As institutions across the world grapple with the fallout of our current pandemic, sector-wide dialogues on the future of museum practice, ranging from the administrative to the curatorial in nature, have begun to take precedence. In a recent report published by the American Alliance of Museums, a survey of 2,666 museum professionals showed that a fifth of workers don’t anticipate remaining in the field, most citing burnout, a statistic further exacerbated by marginalized identity intersections.
COVID-19 has raised participation barriers even more: 40 percent of those surveyed said they lost income over the course of lockdown in tandem with an increased workload. Museums emphasizing social justice on gallery walls must strategize what that ethos looks like in their offices too; and as institutions recalibrate their priorities in a post-COVID, hybridized landscape, creativity is essential to establishing the industry’s next chapter.
That’s where the Studio Museum in Harlem comes in. Their new digital program, the Museum Professionals Seminar, aims to provide professional development inspired by the Studio Museum’s mission, one built on the tenets of inclusion, equity, and community. The seminar consists of educational workshops aimed at supporting early career museum professionals, promoting discussion, and skill-building across arts and cultural institutions. The program allows new and emerging faces to create community alongside their learning experiences; weekly readings are assigned to help center conversations on a variety of relevant topics like curatorial practice, public programming, and arts administration.

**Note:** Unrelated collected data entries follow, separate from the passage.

/-! ### §1 Products of `p`-unit factors with integral cofactors -/

/-- If every factor `e ℓ`, `ℓ ∈ S`, has an integral cofactor `c` with `e ℓ · c = t ∈ ℤ`, `p ∤ t`, then so does the product.
[folklore] -/
theorem exists_cofactor_prod_mul_eq_int {p : ℕ} (hp : p.Prime) (S : Finset ℕ) (e : ℕ → ℂ)
    (h : ∀ ℓ ∈ S, ∃ (c : ℂ) (t : ℤ), IsIntegral ℤ c ∧ e ℓ * c = t ∧ ¬ (p : ℤ) ∣ t) :
    ∃ (c : ℂ) (t : ℤ), IsIntegral ℤ c ∧ (∏ ℓ ∈ S, e ℓ) * c = t ∧ ¬ (p : ℤ) ∣ t := by
  have h' : ∀ ℓ : ℕ, ∃ (c : ℂ) (t : ℤ), IsIntegral ℤ c ∧ ¬ (p : ℤ) ∣ t ∧ (ℓ ∈ S → e ℓ * c = t) := by
    intro ℓ
    by_cases hℓ : ℓ ∈ S
    · obtain ⟨c, t, hc, het, hpt⟩ := h ℓ hℓ
      exact ⟨c, t, hc, hpt, fun _ ↦ het⟩
    · exact ⟨0, 1, isIntegral_zero, by
        rw [Int.natCast_dvd]; exact fun h1 ↦ hp.one_lt.ne' (Nat.dvd_one.mp h1), fun h1 ↦ (hℓ h1).elim⟩
  choose c t hc hpt het using h'
  refine ⟨∏ ℓ ∈ S, c ℓ, ∏ ℓ ∈ S, t ℓ, IsIntegral.prod _ (fun ℓ _ ↦ hc ℓ), ?_, ?_⟩
  · rw [← Finset.prod_mul_distrib, Int.cast_prod]
    exact Finset.prod_congr rfl fun ℓ hℓ ↦ het ℓ hℓ
  · rw [Prime.dvd_finsetProd_iff (Nat.prime_iff_prime_int.mp hp)]
    rintro ⟨ℓ, -, hℓ⟩
    exact hpt ℓ hℓ

/-! ### §1b E-an-138 ⟹ E-an-137 (the edge `EventualImpliesTower` of Sketch-an-g29, corrected to `p ≠ 1`) -/

/-- **E-an-138 `EventualLevelGeneration q N` ⟹ E-an-137 `UnipotentTowerGeneration p q N`** (both BY VALUE, Sketch-an-g29 §4),
for every `p ≠ 1`, with multiplier `k = 1` (at the junk value `p = 1` the clause `¬ 1 ∣ k` is unsatisfiable while
`EventualLevelGeneration q 1` holds, so the Sketch's `EventualImpliesTower`, typed for all `p`, is false as stated — the
intended edge is this one). -/
theorem unipotentTowerGeneration_of_eventualLevelGeneration {p : ℕ} (hp : p ≠ 1) (q M : ℕ)
    (hev : ∀ g : CuspForm (Gamma0 M) 2, ∃ n₂ : ℕ, ∀ n : ℕ, n₂ ≤ n →
      AddSubgroup.closure {z : ℂ | ∃ b t : ℤ, ¬ (q : ℤ) ∣ b ∧
        z = modularSymbol g (((b + t * (q : ℤ) ^ (n - 1) : ℤ) : ℚ) / (q : ℚ) ^ n) -
            modularSymbol g ((b : ℚ) / (q : ℚ) ^ n)} = periodLatticeGamma1 g) :
    ∀ (g : CuspForm (Gamma0 M) 2) (n₁ : ℕ), ∀ y ∈ periodLatticeGamma1 g,
      ∃ k : ℕ, ¬ p ∣ k ∧ (k : ℂ) * y ∈ AddSubgroup.closure
        (⋃ (n : ℕ) (_ : n₁ ≤ n) (_ : 1 ≤ n), {z : ℂ | ∃ b t : ℤ, ¬ (q : ℤ) ∣ b ∧
          z = modularSymbol g (((b + t * (q : ℤ) ^ (n - 1) : ℤ) : ℚ) / (q : ℚ) ^ n) -
              modularSymbol g ((b : ℚ) / (q : ℚ) ^ n)}) := by
  intro g n₁ y hy
  obtain ⟨n₂, hn₂⟩ := hev g
  refine ⟨1, fun h ↦ hp (Nat.dvd_one.mp h), ?_⟩
  rw [Nat.cast_one, one_mul]
  have hy' : y ∈ AddSubgroup.closure {z : ℂ | ∃ b t : ℤ, ¬ (q : ℤ) ∣ b ∧
      z = modularSymbol g (((b + t * (q : ℤ) ^ (max n₂ (max n₁ 1) - 1) : ℤ) : ℚ) / (q : ℚ) ^ (max n₂ (max n₁ 1))) -
          modularSymbol g ((b : ℚ) / (q : ℚ) ^ (max n₂ (max n₁ 1)))} := by
    rw [hn₂ _ (le_max_left _ _)]; exact hy
  refine AddSubgroup.closure_mono (fun z hz ↦ ?_) hy'
  simp only [Set.mem_iUnion]
  exact ⟨max n₂ (max n₁ 1), le_trans (le_max_left _ _) (le_max_right _ _),
    le_trans (le_max_right _ _) (le_max_right _ _), hz⟩

/-! ### §2 `UnitTwistAt p W f χ` in the `q`-tower from the tower-generation law -/

variable {W : WeierstrassCurve ℚ} {N : ℕ} [NeZero N] {f : CuspForm (Gamma0 N) 2}

/-- **E-an-135 at `(W, f, q)` from E-an-137 at `(f, q)`** (MEMO-an §71.4–71.5): for the newform `f` of `W` with plus index prime
to the prime `p`, an odd prime `q ∤ N` with `q ≠ p`, `p ∤ (q-1)/2`, if for EVERY starting level the tower differences generate
`Λ₁(f)` up to prime-to-`p` index, then for every `n₁` some primitive even `χ` of conductor `qⁿ`, `n ≥ n₁`, satisfies
`UnitTwistAt p W f χ` (by value): the Euler-symmetrised twisted symbol sum is `r·Ω⁺_f` with `s·r/p` never an algebraic integer. -/
theorem exists_unitTwistAt_of_towerGeneration (hWf : IsNewformOf W f) {p : ℕ} (hp : p.Prime) (hd : PlusIndexPrimeTo p f)
    {q : ℕ} [Fact q.Prime] (hq2 : q ≠ 2) (hqp : q ≠ p) (hqN : ¬ q ∣ N) (hpq : ¬ p ∣ (q - 1) / 2)
    (hgen : ∀ (n₁ : ℕ), ∀ y ∈ periodLatticeGamma1 f, ∃ k : ℕ, ¬ p ∣ k ∧ (k : ℂ) * y ∈ AddSubgroup.closure
      (⋃ (n : ℕ) (_ : n₁ ≤ n) (_ : 1 ≤ n), {z : ℂ | ∃ b t : ℤ, ¬ (q : ℤ) ∣ b ∧
        z = modularSymbol f (((b + t * (q : ℤ) ^ (n - 1) : ℤ) : ℚ) / (q : ℚ) ^ n) -
            modularSymbol f ((b : ℚ) / (q : ℚ) ^ n)}))
    (n₁ : ℕ) :
    ∃ n : ℕ, n₁ ≤ n ∧ ∃ χ : DirichletCharacter ℂ (q ^ n), χ.IsPrimitive ∧ χ.Even ∧
      ∃ r : ℂ,
        (∏ ℓ ∈ N.primeFactors with ¬ ℓ ^ 2 ∣ N,
            (((ℓ : ℂ) - (W.LFunction ℓ : ℂ) * χ (ℓ : ZMod (q ^ n))) *
              ((ℓ : ℂ) - (W.LFunction ℓ : ℂ) * (χ (ℓ : ZMod (q ^ n)))⁻¹))) *
            twistedSymbolSum f χ = r * (plusPeriod f : ℂ) ∧
        ∀ s : ℕ, ¬ p ∣ s → ¬ _root_.IsIntegral ℤ ((s : ℂ) * r / p) := by
  have hq : q.Prime := Fact.out
  have hf : IsNewform0 f := hWf.1
  have hQ : coeffField f = ⊥ := hWf.coeffField_eq_bot
  have hq3 : 3 ≤ q := by
    rcases hq.eq_two_or_odd' with h | h
    · exact absurd h hq2
    · have := hq.two_le; rcases h with ⟨k, hk⟩; omega
  have hqodd : q % 2 = 1 := hq.eq_two_or_odd.resolve_left hq2
  -- the Wieferich level of the multiplicative primes `ℓ ∥ N` at `x = ℓ^{p-1}`
  set S : Finset ℕ := N.primeFactors.filter (fun ℓ ↦ ¬ ℓ ^ 2 ∣ N) with hS
  set nW : ℕ := S.sup (fun ℓ ↦ padicValNat q ((ℓ ^ (p - 1)) ^ (q - 1) - 1)) + 1 with hnW
  set n₀ : ℕ := max (max n₁ 2) nW with hn₀
  obtain ⟨n, hn, χ, r₀, hprim, hev, hr₀, hunit⟩ := exists_primitive_even_unit_twist_of_towerGeneration hf hQ hp hd hq2
    hqp hqN hpq (show 2 ≤ n₀ by omega) (hgen n₀)
  haveI : NeZero (q ^ n) := ⟨pow_ne_zero _ hq.ne_zero⟩
  have hn1 : 1 ≤ n := by omega
  -- an exponent `d` prime to `p` killing `χ`: `d = q^{n-1}·(q-1)/2`
  set d : ℕ := q ^ (n - 1) * ((q - 1) / 2) with hdd
  have hχd : χ ^ d = 1 := pow_half_totient_eq_one_of_even hq hq2 hn1 hev
  have hd0 : 0 < d := Nat.mul_pos (pow_pos hq.pos _) (by omega)
  have hpd : ¬ p ∣ d := by
    intro h
    rcases (Nat.Prime.dvd_mul hp).mp h with h1 | h1
    · exact hqp ((Nat.prime_dvd_prime_iff_eq hp hq).mp (hp.dvd_of_dvd_pow h1)).symm
    · exact hpq h1
  -- each Euler factor at `ℓ ∥ N` is a `p`-unit with an integral cofactor
  have hU : ∀ ℓ ∈ S, ∃ (c : ℂ) (t : ℤ), IsIntegral ℤ c ∧
      (((ℓ : ℂ) - (W.LFunction ℓ : ℂ) * χ (ℓ : ZMod (q ^ n))) *
        ((ℓ : ℂ) - (W.LFunction ℓ : ℂ) * (χ (ℓ : ZMod (q ^ n)))⁻¹)) * c = t ∧ ¬ (p : ℤ) ∣ t := by
    intro ℓ hℓS
    obtain ⟨hℓN, hℓ2⟩ := Finset.mem_filter.mp hℓS
    have hℓ : ℓ.Prime := Nat.prime_of_mem_primeFactors hℓN
    have hℓdvd : ℓ ∣ N := Nat.dvd_of_mem_primeFactors hℓN
    -- `a_ℓ = ±1`
    have ha : W.LFunction ℓ = 1 ∨ W.LFunction ℓ = -1 := by
      have h1 := hf.cuspCoeff_sq_eq_one_of_dvd_of_not_sq_dvd hℓ hℓdvd hℓ2
      rw [hWf.2 ℓ] at h1
      have h2 : (W.LFunction ℓ) ^ 2 = 1 := by exact_mod_cast h1
      exact sq_eq_one_iff.mp h2
    -- `ζ = χ(ℓ)`: `ζ^d = 1`
    have hqℓ : ¬ q ∣ ℓ := fun h ↦ hqN (((Nat.prime_dvd_prime_iff_eq hq hℓ).mp h) ▸ hℓdvd)
    have hℓunit : IsUnit ((ℓ : ℕ) : ZMod (q ^ n)) :=
      (ZMod.isUnit_iff_coprime ℓ (q ^ n)).mpr
        (Nat.Coprime.pow_right _ (Nat.coprime_comm.mp ((Nat.Prime.coprime_iff_not_dvd hq).mpr hqℓ)))
    obtain ⟨u, hu⟩ := hℓunit
    have hζd : χ (ℓ : ZMod (q ^ n)) ^ d = 1 := by
      rw [← hu, ← MulChar.pow_apply_coe, hχd, MulChar.one_apply_coe]
    -- LEMMA W at `x = ℓ^{p-1}`: `χ(ℓ)^{p-1} ≠ 1`
    have hζp : χ (ℓ : ZMod (q ^ n)) ^ (p - 1) ≠ 1 := by
      have hx1 : 1 < ℓ ^ (p - 1) := Nat.one_lt_pow (by have := hp.two_le; omega) hℓ.one_lt
      have hqx : ¬ q ∣ ℓ ^ (p - 1) := fun h ↦ hqℓ (hq.dvd_of_dvd_pow h)
      have hlev : padicValNat q ((ℓ ^ (p - 1)) ^ (q - 1) - 1) < n := by
        have h1 : padicValNat q ((ℓ ^ (p - 1)) ^ (q - 1) - 1) ≤
            S.sup (fun ℓ ↦ padicValNat q ((ℓ ^ (p - 1)) ^ (q - 1) - 1)) :=
          Finset.le_sup (f := fun ℓ ↦ padicValNat q ((ℓ ^ (p - 1)) ^ (q - 1) - 1)) hℓS
        omega
      have hW := wieferichLevel q (ℓ ^ (p - 1)) n hq hq2 hx1 hqx hlev χ hprim
      rwa [Nat.cast_pow, map_pow] at hW
    -- `χ(ℓ)² ≠ 1`
    have hζ2 : χ (ℓ : ZMod (q ^ n)) ^ 2 ≠ 1 := by
      intro h2
      by_cases hp2 : p = 2
      · subst hp2
        have hζ1 : χ (ℓ : ZMod (q ^ n)) ≠ 1 := by simpa using hζp
        have hneg : χ (ℓ : ZMod (q ^ n)) = -1 := (sq_eq_one_iff.mp h2).resolve_left hζ1
        have hdodd : Odd d := Nat.odd_iff.mpr (Nat.two_dvd_ne_zero.mp hpd)
        rw [hneg, hdodd.neg_one_pow] at hζd
        norm_num at hζd
      · have h2p : 2 ∣ p - 1 := by
          rcases hp.eq_two_or_odd with h | h
          · exact absurd h hp2
          · omega
        obtain ⟨k, hk⟩ := h2p
        apply hζp
        rw [hk, pow_mul, h2, one_pow]
    exact exists_cofactor_mul_eq_int_of_pow_ne_one hp ℓ ha hd0 hpd hζd hζp hζ2
  obtain ⟨C, T, hC, hET, hpT⟩ := exists_cofactor_prod_mul_eq_int hp S
    (fun ℓ ↦ ((ℓ : ℂ) - (W.LFunction ℓ : ℂ) * χ (ℓ : ZMod (q ^ n))) *
      ((ℓ : ℂ) - (W.LFunction ℓ : ℂ) * (χ (ℓ : ZMod (q ^ n)))⁻¹)) hU
  refine ⟨n, by omega, χ, hprim, hev,
    (∏ ℓ ∈ S, ((ℓ : ℂ) - (W.LFunction ℓ : ℂ) * χ (ℓ : ZMod (q ^ n))) *
      ((ℓ : ℂ) - (W.LFunction ℓ : ℂ) * (χ (ℓ : ZMod (q ^ n)))⁻¹)) * r₀, ?_, ?_⟩
  · rw [hr₀, mul_assoc]
  · exact not_isIntegral_mul_of_cofactor hp hC hET hpT hunit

“If we think about the way museums generally operate, there are exhibitions and programs in response to those exhibition’s themes or concerns… those programs are one-off most of the time,” Ilk Yasha, the Studio Museum Institute’s Coordinator, told Jing Culture & Commerce. “So what happens when museums build long relationships and community in this time of COVID outside of the one-size-fits-all model? This seminar is built out of that intention to slow down, have folks commit to a longer program, and actually grow, connect, and learn.”
The Studio Museum’s seminar is open to undergraduates, graduate students, and workers in the field with an “investment in the art and artists of African descent,” says Yasha. “The fact that we pay folks to take part in this program is a shift,” he continues, “because we’re trying to acknowledge the extreme conditions under which this program is possible. There’s a notion of equity built into it. People are getting paid for their time to learn and make connections because this social, political moment and the health crisis at hand has made it very difficult for folks to sustain careers and livelihood. It means something to use the resources and ethos of the institution to support those that are invested in the future of our sector.”
Yasha describes the program as “rigorous,” citing guest lectures from Studio Museum professionals and the aforementioned readings, but also underscores the emotional element at play. “It’s also about vulnerability… staff members are talking about the theories and philosophies that inspired their work, but they’re also talking about the realness of this moment.”
The importance not just of this seminar, but the precedent it sets in the museum sphere, cannot be overstated. “Right now, there is an incredible and palpable questioning going on in this cultural moment, and it’s allowed folks to realize the importance of having diverse, open, inclusive institutions, as well as programs and organizations.”